Layering is very important for making electronics smaller and more efficient. People will never stop doing it. It's not too hard to change things without breaking layering. The only thing that will really affect layered stuff is when you move some code from one element to another.
The PSTN change did not involve moving code from one element to another, and still broke layered things. Despite me specifically attempting to write it in such a way that layered PSTN continued to work.
If people will never stop layering, then I believe the future of TPT will be either:
Compatibility is one of the two main things making TPT development difficult and unenjoyable, and hence slow (the other being the terribleness of some of the code).
I recommend finding better ways to make electronics smaller. Layering is almost always the worst way to achieve something. PSTN being a perfect example - adding an extra layered particle to make it extend further makes the save run slower (so not very efficient), and can be difficult to do. Temperature control is much easier.
Layering wouldn't be quite so bad if TPT was designed to cope with it better. But it isn't, and rewriting TPT to handle layered particles better would break saves, because they rely on the current glitchy (and frequently particle order dependent) behaviour. Unless a complete copy of the current simulation code to run old saves was included in the rewrite. (This is what I'm doing in my fork, though the work is going very slowly.)

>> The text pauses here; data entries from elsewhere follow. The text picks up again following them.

/-- **THE SAME FOR BRICK 16's FOUR-LETTER `log Z^{ct}`** (`δm²_{(2,0)}e² + δm²_{(0,1)}λ + δm²_{(2,1)}e²λ + δm²_{(4,0)}e⁴`), every `(α,β)`:
`∂^α_e[∂^β_{λ,+} log Z^{ct}(e,·)(0)]∣₀ = ∂^β_{λ,+}[∂^α_e log Z^{ct}(·,λ)∣₀](0⁺)` — in particular BRICK 16's `(2,1)` vacuum datum
(`iteratedDeriv 2 (e ↦ iteratedDerivWithin 1 (λ ↦ log Z^{ct}) (Ici 0) 0) 0`) is order-independent.
[cite: Balaban1983Higgs3, (1.24) p.417, p.418] [cite: Coleman2012, §4.1 Thm. 4.3] -/
theorem iteratedDeriv_iteratedDerivWithin_logZct_comm_poly (hw : 0 < w) (hm : 0 < m2) (hμ : 0 < μ2)
    (d20 d01 d21 d40 : ℝ) (α β : ℕ) :
    iteratedDeriv α (fun e : ℝ => iteratedDerivWithin β (fun lam : ℝ => Real.log (∫ p : JCfg P j N,
        J C η w c (m2 + (d20 * e ^ 2 + d01 * lam + d21 * (e ^ 2 * lam) + d40 * e ^ 4)) μ2 e p *
          Real.exp (-(lam * ∑ y : Site P j, w * ‖p.2 y‖ ^ 4)))) (Ici 0) 0) 0
      = iteratedDerivWithin β (fun lam : ℝ => iteratedDeriv α (fun e : ℝ => Real.log (∫ p : JCfg P j N,
        J C η w c (m2 + (d20 * e ^ 2 + d01 * lam + d21 * (e ^ 2 * lam) + d40 * e ^ 4)) μ2 e p *
          Real.exp (-(lam * ∑ y : Site P j, w * ‖p.2 y‖ ^ 4)))) 0) (Ici 0) 0 := by
  set δ : ℝ := min 1 (m2 / (4 * |d01| + 4)) with hδdef
  have hδ : 0 < δ := delta_pos hm d01
  set Φ : ℝ × ℝ → ℝ := fun p => Real.log (∫ z : JCfg P j N, fibre C η w c m2 μ2
      (fun u l => d20 * u ^ 2 + d01 * l + d21 * (u ^ 2 * l) + d40 * u ^ 4) (fun _ => 1) p z) with hΦdef
  have hΦ : ∀ e lam : ℝ, Real.log (∫ p : JCfg P j N,
        J C η w c (m2 + (d20 * e ^ 2 + d01 * lam + d21 * (e ^ 2 * lam) + d40 * e ^ 4)) μ2 e p *
          Real.exp (-(lam * ∑ y : Site P j, w * ‖p.2 y‖ ^ 4))) = Φ (e, lam) := by
    intro e lam
    simp only [hΦdef, fibre_apply, mul_one]
  simp only [hΦ]
  have hL : (fun e => iteratedDerivWithin β (fun s => Φ (e, s)) (Ici 0) 0)
      = fun e => iteratedDerivWithin β (fun s => Φ (e, s)) (Icc 0 δ) 0 := by
    funext e
    exact iteratedDerivWithin_Ici_eq_Icc_zero _ hδ β
  rw [hL, iteratedDerivWithin_Ici_eq_Icc_zero _ hδ β]
  have hαβ : ((α + β : ℕ) : WithTop ℕ∞) ≤ ((⊤ : ℕ∞) : WithTop ℕ∞) := by exact_mod_cast le_top
  exact Literature.Analysis.Calculus.iteratedDeriv_iteratedDerivWithin_comm_openFst
    (contDiffOn_logZct_poly C η w c m2 μ2 hw hm hμ d20 d01 d21 d40 (n := ⊤)) isOpen_Ioo (uniqueDiffOn_Icc hδ)
    hαβ (mem_Ioo.2 ⟨neg_lt_zero.2 (radius_pos hm d20 d21 d40), radius_pos hm d20 d21 d40⟩) ⟨le_rfl, hδ.le⟩
    (zero_mem_closure_interior_Icc hδ)

end Vacuum

end Literature.MathematicalPhysics.QuantumFieldTheory.Balaban1983to89.B3Eq123IndexTwoOneOrders

end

you just said that you moved code from PSTN to SPRK...
anyway, an update that better supported layering would be nice, if it did more good things than bad.
At least layering is much better than sub-frame things, because it's much more reliable, since it never breaks when saving.
Oh I think I get what happened. Instead of checking all the pixels 1 pix away for PSTN it now checks in a 3x3 area centered on itself for the PSTN. Therefore when it gets to it's own pixel and sees that there is no PSTN, it would leave the loop. Or something like that. I think. Mabye.
How does the PSTN temp thing work? does the PSTN just extend temp-10 spaces? what if parts of the PSTN are different temperatures?
Tens of degrees above 0 C, rounded to nearest ten degrees. Can be negative. Summed over all PSTN particles from the one that gets sparked to the one before the start of the piston arm, then subtract 1.
E.g. 1 x 40 C PSTN and 1 x 20 C PSTN would cause it to extend by 4+2-1=5 pixels.